Later this year, the BRC will work with its members and key stakeholders to produce a publication highlighting good practice and make recommendations for companies on ethical accreditation and auditing. The jewelry industry has been making significant progress in improving ethical practice over the past 10 years, particularly in the gold supply chain.

With regard to large-scale mining, the World Gold Council has produced a conflict-free standard for mines, while other measures to prevent the sale of gold from financing conflict have been created for refiners and smelters of gold, covering gold which is used to produce jewelry and electronics.
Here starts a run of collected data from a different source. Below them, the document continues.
import Literature.NumberTheory.Weil1964.ArchSchrodingerFollandDictionary
import HarnessLib

/-!
# Folland coordinates on the archimedean phase space: bijectivity and the covariance in `(p, q)`-form

Origin: `pub-hodgecm` MODEL-CONSTRUCTION sub-cell, node W2-⊗ (⊗S)-𝔸 (iii)(d1b), first half. KERNEL MATHEMATICS ONLY:
no `def … : Prop` records, no `axiom`, no proof hole.

`ArchSchrodingerFollandDictionary` proves the covariance of the archimedean factor `A` of an implementer in the
PARAMETRISED form `A ρ_D(e a, follandFreq e (T_∞ w)) = follandCocycle • ρ_D(e a′, follandFreq e (T_∞ w′)) A`.  The
two-factor Schur lemma (`SegalBargmann.exists_ne_zero_smul_piBoxTensor_proj`) wants it for ALL `(p, q) ∈ ℝ^σ × ℝ^σ`
with a self-map `s` and a cocycle `χ`.  This file supplies the change of variables:

* §1 `follandFreqₗ e` is a linear ISOMORPHISM `(ι → F ⊗ ℝ) ≃ₗ[ℝ] (σ → ℝ)` (the trace pairing is nondegenerate,
  `piTracePairing_nondegenerate`, and `e` is an isomorphism; `follandFreqEquiv`), and for `T` with `IsUnit (archMat T)`
  the map `archFolland T e : (a, w) ↦ (e a, follandFreq e (T_∞ w))` is a bijection (`archFolland_bijective`);
* §2 the induced phase-space map `archPhaseMap T e g := Ξ ∘ archAct g ∘ Ξ⁻¹` and cocycle `archCocycle T e g :=
  follandCocycle ∘ Ξ⁻¹` (`Ξ = archFolland T e`, nowhere zero), and **`arch_covariant_rhoSD_all`**:
  `∀ p q Φ, A (rhoSD e p q Φ) = archCocycle (p,q) • rhoSD e (archPhaseMap (p,q)).1 (archPhaseMap (p,q)).2 (A Φ)`.

All phases come from `adeleAddChar` / `archLinChar` and Folland's `rhoMul` through the imported dictionary; nothing is
re-chosen here.

## References
* [Folland1989] G. B. Folland, *Harmonic Analysis in Phase Space*, Princeton UP (1989), §1.3 (1.25).
* [Weil1964] A. Weil, *Sur certains groupes d'opérateurs unitaires*, Acta Math. 111 (1964), n° 4–5.

## Provenance

LEAN-IN-TREE rule (2026-08-18), pub-hodgecm model-construction sub-cell, seat mc-binder-2 gen 3 ((⊗S)-𝔸 (iii)(d1b)).
-/

set_option autoImplicit false

noncomputable section

open scoped Matrix SchwartzMap TensorProduct Real Classical
open Complex NumberField NumberField.mixedEmbedding IsDedekindDomain
open Literature.NumberTheory.Automorphic Literature.RepresentationTheory.HeisenbergGroup
open Literature.Analysis.SegalBargmann

namespace Literature.NumberTheory.Weil1964

variable {F : Type} [Field F] [NumberField F] {ι : Type} [Fintype ι] {σ : Type*}

/-! ## §1 `follandFreq e` is an isomorphism; `archFolland T e` is a bijection -/

section Coordinates

variable (F ι) in
/-- `follandFreq e` as a real-linear map `(ι → F ⊗ ℝ) →ₗ[ℝ] (σ → ℝ)`. [folklore] -/
def follandFreqₗ (e : (ι → mixedSpace F) ≃L[ℝ] (σ → ℝ)) : (ι → mixedSpace F) →ₗ[ℝ] (σ → ℝ) where
  toFun := follandFreq F ι e
  map_add' w w' := follandFreq_add e w w'
  map_smul' c w := by
    funext k
    simp only [follandFreq, map_smul, smul_eq_mul, Pi.smul_apply, RingHom.id_apply, mul_neg]

/-- Unfolding. [folklore] -/
@[simp] theorem follandFreqₗ_apply (e : (ι → mixedSpace F) ≃L[ℝ] (σ → ℝ)) (w : ι → mixedSpace F) :
    follandFreqₗ F ι e w = follandFreq F ι e w := rfl

variable [Fintype σ]

/-- **`follandFreq e` is injective** (the trace pairing is nondegenerate). [folklore] -/
theorem follandFreq_injective (e : (ι → mixedSpace F) ≃L[ℝ] (σ → ℝ)) :
    Function.Injective (follandFreq F ι e) := by
  intro w w' h
  have hpair : ∀ u, piTracePairing F ι u w = piTracePairing F ι u w' := fun u => by
    have h1 := follandFreq_dotProduct_apply e w u
    have h2 := follandFreq_dotProduct_apply e w' u
    rw [h] at h1
    linarith
  -- nondegeneracy in the second slot via symmetry
  have hsub : ∀ u, piTracePairing F ι (w - w') u = 0 := fun u => by
    rw [map_sub, LinearMap.sub_apply, piTracePairing_comm w u, piTracePairing_comm w' u, hpair u, sub_self]
  exact sub_eq_zero.mp ((piTracePairing_nondegenerate F ι).1 (w - w') hsub)

/-- **`follandFreq e` is surjective**: every `q ∈ ℝ^σ` is the frequency vector of the `w` representing the functional
`u ↦ −q · (e u)` for the (perfect) trace pairing. [folklore] -/
theorem follandFreq_surjective (e : (ι → mixedSpace F) ≃L[ℝ] (σ → ℝ)) :
    Function.Surjective (follandFreq F ι e) := by
  intro q
  let f : Module.Dual ℝ (ι → mixedSpace F) :=
    { toFun := fun u => -(q ⬝ᵥ e u)
      map_add' := fun u v => by rw [map_add, dotProduct_add, neg_add]
      map_smul' := fun c u => by rw [map_smul, dotProduct_smul, smul_eq_mul, RingHom.id_apply, smul_eq_mul, mul_neg] }
  refine ⟨((piTracePairing F ι).toDual (piTracePairing_nondegenerate F ι)).symm f, funext fun k => ?_⟩
  rw [follandFreq, piTracePairing_comm, LinearMap.BilinForm.apply_toDual_symm_apply]
  show -(-(q ⬝ᵥ e (e.symm (Pi.single k 1)))) = q k
  rw [neg_neg, ContinuousLinearEquiv.apply_symm_apply, dotProduct_single, mul_one]

variable (F ι) in
/-- **`follandFreq e` as a linear isomorphism** `(ι → F ⊗ ℝ) ≃ₗ[ℝ] (σ → ℝ)`. [folklore] -/
def follandFreqEquiv (e : (ι → mixedSpace F) ≃L[ℝ] (σ → ℝ)) : (ι → mixedSpace F) ≃ₗ[ℝ] (σ → ℝ) :=
  LinearEquiv.ofBijective (follandFreqₗ F ι e) ⟨follandFreq_injective e, follandFreq_surjective e⟩

/-- Unfolding. [folklore] -/
@[simp] theorem follandFreqEquiv_apply (e : (ι → mixedSpace F) ≃L[ℝ] (σ → ℝ)) (w : ι → mixedSpace F) :
    follandFreqEquiv F ι e w = follandFreq F ι e w := rfl

variable (T : Matrix ι ι (AdeleRing (𝓞 F) F))

/-- **The Folland coordinates of an archimedean phase-space pair**:
`archFolland T e (a, w) := (e a, follandFreq e (T_∞ w))`. [folklore] -/
def archFolland (e : (ι → mixedSpace F) ≃L[ℝ] (σ → ℝ)) (aw : (ι → mixedSpace F) × (ι → mixedSpace F)) :
    (σ → ℝ) × (σ → ℝ) :=
  (e aw.1, follandFreq F ι e (archMat F ι T *ᵥ aw.2))

omit [Fintype σ] in
/-- Unfolding. [folklore] -/
@[simp] theorem archFolland_apply (e : (ι → mixedSpace F) ≃L[ℝ] (σ → ℝ)) (a w : ι → mixedSpace F) :
    archFolland T e (a, w) = (e a, follandFreq F ι e (archMat F ι T *ᵥ w)) := rfl

omit [Fintype σ] in
/-- First component. [folklore] -/
@[simp] theorem archFolland_fst (e : (ι → mixedSpace F) ≃L[ℝ] (σ → ℝ)) (aw : (ι → mixedSpace F) × (ι → mixedSpace F)) :
    (archFolland T e aw).1 = e aw.1 := rfl

omit [Fintype σ] in
/-- Second component. [folklore] -/
@[simp] theorem archFolland_snd (e : (ι → mixedSpace F) ≃L[ℝ] (σ → ℝ)) (aw : (ι → mixedSpace F) × (ι → mixedSpace F)) :
    (archFolland T e aw).2 = follandFreq F ι e (archMat F ι T *ᵥ aw.2) := rfl

variable [DecidableEq ι]

/-- Multiplication by an invertible matrix is a bijection of `ι → R`. [folklore] -/
theorem mulVec_bijective_of_isUnit {R : Type*} [CommRing R] {N : Matrix ι ι R} (hN : IsUnit N) :
    Function.Bijective fun v : ι → R => N *ᵥ v := by
  obtain ⟨u, rfl⟩ := hN
  refine ⟨fun v v' h => ?_, fun v => ⟨(↑u⁻¹ : Matrix ι ι R) *ᵥ v, ?_⟩⟩
  · have h1 := congrArg (fun x => (↑u⁻¹ : Matrix ι ι R) *ᵥ x) h
    simpa only [Matrix.mulVec_mulVec, Units.inv_mul, Matrix.one_mulVec] using h1
  · show (↑u : Matrix ι ι R) *ᵥ ((↑u⁻¹ : Matrix ι ι R) *ᵥ v) = v
    rw [Matrix.mulVec_mulVec, Units.mul_inv, Matrix.one_mulVec]

/-- `archMat` is the entrywise image under the ring homomorphism `𝔸_F → F_∞ ≅ F ⊗ ℝ`. [folklore] -/
theorem archMat_eq_mapMatrix :
    archMat F ι T = ((InfiniteAdeleRing.ringEquiv_mixedSpace F).toRingHom.comp
      (RingHom.fst (InfiniteAdeleRing F) (FiniteAdeleRing (𝓞 F) F))).mapMatrix T := rfl

/-- **An invertible adelic matrix has invertible archimedean part** (`archMat` is a ring homomorphism entrywise).
[folklore] -/
theorem isUnit_archMat_of_isUnit (hT : IsUnit T) : IsUnit (archMat F ι T) := by
  rw [archMat_eq_mapMatrix]
  exact hT.map _

/-- **`archFolland T e` is a bijection** when the archimedean part `T_∞` of `T` is invertible. [folklore] -/
theorem archFolland_bijective (e : (ι → mixedSpace F) ≃L[ℝ] (σ → ℝ)) (hT : IsUnit (archMat F ι T)) :
    Function.Bijective (archFolland T e) := by
  have hb := (follandFreqEquiv F ι e).bijective.comp (mulVec_bijective_of_isUnit hT)
  refine ⟨fun x y h => ?_, fun pq => ?_⟩
  · exact Prod.ext (e.injective (congrArg Prod.fst h)) (hb.1 (congrArg Prod.snd h))
  · obtain ⟨a, ha⟩ := e.surjective pq.1
    obtain ⟨w, hw⟩ := hb.2 pq.2
    exact ⟨(a, w), Prod.ext ha hw⟩

end Coordinates

/-! ## §2 The phase-space map and cocycle in Folland coordinates; covariance for all `(p, q)` -/

section AllPQ

variable [Fintype σ] [DecidableEq ι] (T : Matrix ι ι (AdeleRing (𝓞 F) F)) (e : (ι → mixedSpace F) ≃L[ℝ] (σ → ℝ))
  (hT : IsUnit (archMat F ι T))

/-- The inverse Folland coordinates (a genuine two-sided inverse when `IsUnit (archMat T)`). [folklore] -/
def archFollandInv (pq : (σ → ℝ) × (σ → ℝ)) : (ι → mixedSpace F) × (ι → mixedSpace F) :=
  Function.surjInv (archFolland_bijective T e hT).2 pq

/-- `Ξ (Ξ⁻¹ pq) = pq`. [folklore] -/
@[simp] theorem archFolland_archFollandInv (pq : (σ → ℝ) × (σ → ℝ)) :
    archFolland T e (archFollandInv T e hT pq) = pq :=
  Function.surjInv_eq (archFolland_bijective T e hT).2 pq

/-- `Ξ⁻¹ (Ξ aw) = aw`. [folklore] -/
@[simp] theorem archFollandInv_archFolland (aw : (ι → mixedSpace F) × (ι → mixedSpace F)) :
    archFollandInv T e hT (archFolland T e aw) = aw :=
  Function.leftInverse_surjInv (archFolland_bijective T e hT) aw

/-- **The archimedean action of `g` in Folland coordinates**: `archPhaseMap T e g := Ξ ∘ archAct g ∘ Ξ⁻¹`. [folklore] -/
def archPhaseMap (g : symplecticGroup (polar (adelicForm F ι T))) (pq : (σ → ℝ) × (σ → ℝ)) :
    (σ → ℝ) × (σ → ℝ) :=
  archFolland T e (archAct T g (archFollandInv T e hT pq))

/-- **The cocycle of `g` in Folland coordinates**: `archCocycle T e g := follandCocycle T e g ∘ Ξ⁻¹`. [folklore] -/
def archCocycle (g : symplecticGroup (polar (adelicForm F ι T))) (pq : (σ → ℝ) × (σ → ℝ)) : ℂ :=
  follandCocycle T e g (archFollandInv T e hT pq)

/-- On Folland coordinates of an archimedean pair the phase-space map is `Ξ (archAct g (a, w))`. [folklore] -/
theorem archPhaseMap_archFolland (g : symplecticGroup (polar (adelicForm F ι T)))
    (aw : (ι → mixedSpace F) × (ι → mixedSpace F)) :
    archPhaseMap T e hT g (archFolland T e aw) = archFolland T e (archAct T g aw) := by
  rw [archPhaseMap, archFollandInv_archFolland]

/-- On Folland coordinates of an archimedean pair the cocycle is `follandCocycle`. [folklore] -/
theorem archCocycle_archFolland (g : symplecticGroup (polar (adelicForm F ι T)))
    (aw : (ι → mixedSpace F) × (ι → mixedSpace F)) :
    archCocycle T e hT g (archFolland T e aw) = follandCocycle T e g aw := by
  rw [archCocycle, archFollandInv_archFolland]

/-- The cocycle vanishes nowhere. [folklore] -/
theorem archCocycle_ne_zero (g : symplecticGroup (polar (adelicForm F ι T))) (pq : (σ → ℝ) × (σ → ℝ)) :
    archCocycle T e hT g pq ≠ 0 :=
  follandCocycle_ne_zero T e g _

/-- **Projective Folland covariance of the archimedean factor, for ALL `(p, q)`**: the `hA_j` / `hM` hypothesis shape
of `SegalBargmann.exists_ne_zero_smul_piBoxTensor_proj`. [cite: Folland1989, Prop. (1.43)] -/
theorem arch_covariant_rhoSD_all (g : symplecticGroup (polar (adelicForm F ι T)))
    (M : piSchwartzBruhat F ι ≃ₗ[ℂ] piSchwartzBruhat F ι)
    (hM : Implements (adelicSchrodinger F ι T) (ofSymplectic (polar (adelicForm F ι T)) g) M)
    (A : 𝓢((ι → mixedSpace F), ℂ) →ₗ[ℂ] 𝓢((ι → mixedSpace F), ℂ)) (Mf : FinSB F ι →ₗ[ℂ] FinSB F ι)
    (hAM : ∀ (Φ : 𝓢((ι → mixedSpace F), ℂ)) (f : FinSB F ι),
      M (piSchwartzBruhatEquiv F ι (Φ ⊗ₜ f)) = piSchwartzBruhatEquiv F ι (A Φ ⊗ₜ Mf f))
    {f₀ : FinSB F ι} (hf₀ : Mf f₀ ≠ 0) (p q : σ → ℝ) (Φ : 𝓢((ι → mixedSpace F), ℂ)) :
    A (rhoSD e p q Φ) =
      archCocycle T e hT g (p, q) •
        rhoSD e (archPhaseMap T e hT g (p, q)).1 (archPhaseMap T e hT g (p, q)).2 (A Φ) := by
  obtain ⟨⟨a, w⟩, haw⟩ := (archFolland_bijective T e hT).2 (p, q)
  have hp := congrArg Prod.fst haw
  have hq := congrArg Prod.snd haw
  simp only [archFolland_fst, archFolland_snd] at hp hq
  subst hp
  subst hq
  rw [show (e a, follandFreq F ι e (archMat F ι T *ᵥ w)) = archFolland T e (a, w) from rfl, archCocycle_archFolland,
    archPhaseMap_archFolland, archFolland_fst, archFolland_snd]
  exact arch_covariant_rhoSD_of_implements T e g M hM A Mf hAM hf₀ a w Φ

end AllPQ

end Literature.NumberTheory.Weil1964

end
import Summits.HubbardSuperconductivity.HubbardLadder.ClusterCutOct12Adv06It4Frame09Qa
import Summits.HubbardSuperconductivity.HubbardLadder.ClusterCutOct12Adv06It4Frame09Qb
import Summits.HubbardSuperconductivity.HubbardLadder.ClusterCutOct12Adv06It4Frame09L
import Summits.HubbardSuperconductivity.HubbardLadder.PsdCertFactor
import HarnessLib

/-!
# Kernel frame certificate, piece 9: the PSD kernel facts (supplied-factor shape + residual bands)

HONEST FRAMING: ladder R1–R4 with certified numbers; no claim on H/H₀.  Cell pub-hubbard, lane r2-eng-1 (g13).  Split off the certificate module
`ClusterCutOct12Adv06It4Frame09` (which imports this file and derives `Q ⪰ 0` inside `adv06it4Frame09`) so that no module's kernel time approaches the
gate's 600-s elaboration wall: here `adv06it4Shape09` (`psdShape`) and the `ddBand` facts `adv06it4DD09_k` on the literal block `adv06it4Q09` (assembled here as `adv06it4Q09a ++ adv06it4Q09b`), all by `decide +kernel`.  All statements [folklore].
-/

namespace Summit.HubbardSuperconductivity.HubbardLadder.ClusterCut

open Summit.HubbardSuperconductivity.HubbardLadder.PsdCert

/-- The literal block `Q = 65536·(B + 792000·G)` of piece 9 (121 × 121), assembled from its two row blocks. -/
noncomputable def adv06it4Q09 : List (List ℤ) := adv06it4Q09a ++ adv06it4Q09b

set_option maxRecDepth 16384 in
set_option maxHeartbeats 4000000 in
/-- Kernel: shape facts of the supplied-factor certificate. -/
theorem adv06it4Shape09 : psdShape 121 1099511627776 adv06it4D09 adv06it4L09 adv06it4Q09 = true := by
  decide +kernel

set_option maxRecDepth 16384 in
set_option maxHeartbeats 4000000 in
/-- Kernel residual band 0: rows [0, 71) of `s²Q − L̂D̂L̂ᵀ` are diagonally dominant. -/
theorem adv06it4DD09_0 : ddBand 1099511627776 adv06it4D09 adv06it4L09 adv06it4Q09 0 71 = true := by
  decide +kernel

set_option maxRecDepth 16384 in
set_option maxHeartbeats 4000000 in
/-- Kernel residual band 1: rows [71, 107) of `s²Q − L̂D̂L̂ᵀ` are diagonally dominant. -/
theorem adv06it4DD09_1 : ddBand 1099511627776 adv06it4D09 adv06it4L09 adv06it4Q09 71 36 = true := by
  decide +kernel

set_option maxRecDepth 16384 in
set_option maxHeartbeats 4000000 in
/-- Kernel residual band 2: rows [107, 121) of `s²Q − L̂D̂L̂ᵀ` are diagonally dominant. -/
theorem adv06it4DD09_2 : ddBand 1099511627776 adv06it4D09 adv06it4L09 adv06it4Q09 107 14 = true := by
  decide +kernel

end Summit.HubbardSuperconductivity.HubbardLadder.ClusterCut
Similarly, for diamonds, The Kimberley Process was designed to eradicate the financing of conflict through rough diamond sales. However, conflict is only one part of the problem for jewelers. Human rights abuses such as slave labor, child labor and issues associated with poverty are still prevalent in some sectors of the industry. Some of the most vulnerable people in the supply chain work in the small mines of developing countries and in the workshops which polish diamonds and gems or manufacture jewelry.

The introduction of some initiatives, such as Fairtrade and Fairmined Gold in 2011, have truly transformed the way in which the industry can access gold from small-scale miners, who, under both schemes, benefit from a fair pricing structure guaranteed at minimum of 95 percent of LBMA-fix price, with an additional premium on every gram of gold sold. The premium is then invested by the miners into community development. To date, two mining communities in Peru have benefited from local gold mines becoming Fairtrade certified, with premiums being used to improve healthcare and education. Two more are on track for certification in Bolivia and Peru later this year, while policy work continues with small-scale miners on child labor and mercury eradication in other sites in South America. Nine pilot sites have been identified in East Africa, impacting over 3,000 miners and their communities.

Greg Valerio of Fairtrade International describes the key benefits of the Fairtrade system: “Fairtrade gold offers the U.K. jewelry trade a verifiable and trusted way of improving ethical performance. It is the country’s only consumer certification stamp for gold and gives the consumer a guarantee that what they are buying can be traced to a certified Fairtrade mining group. It is truly the best gold story in the world.”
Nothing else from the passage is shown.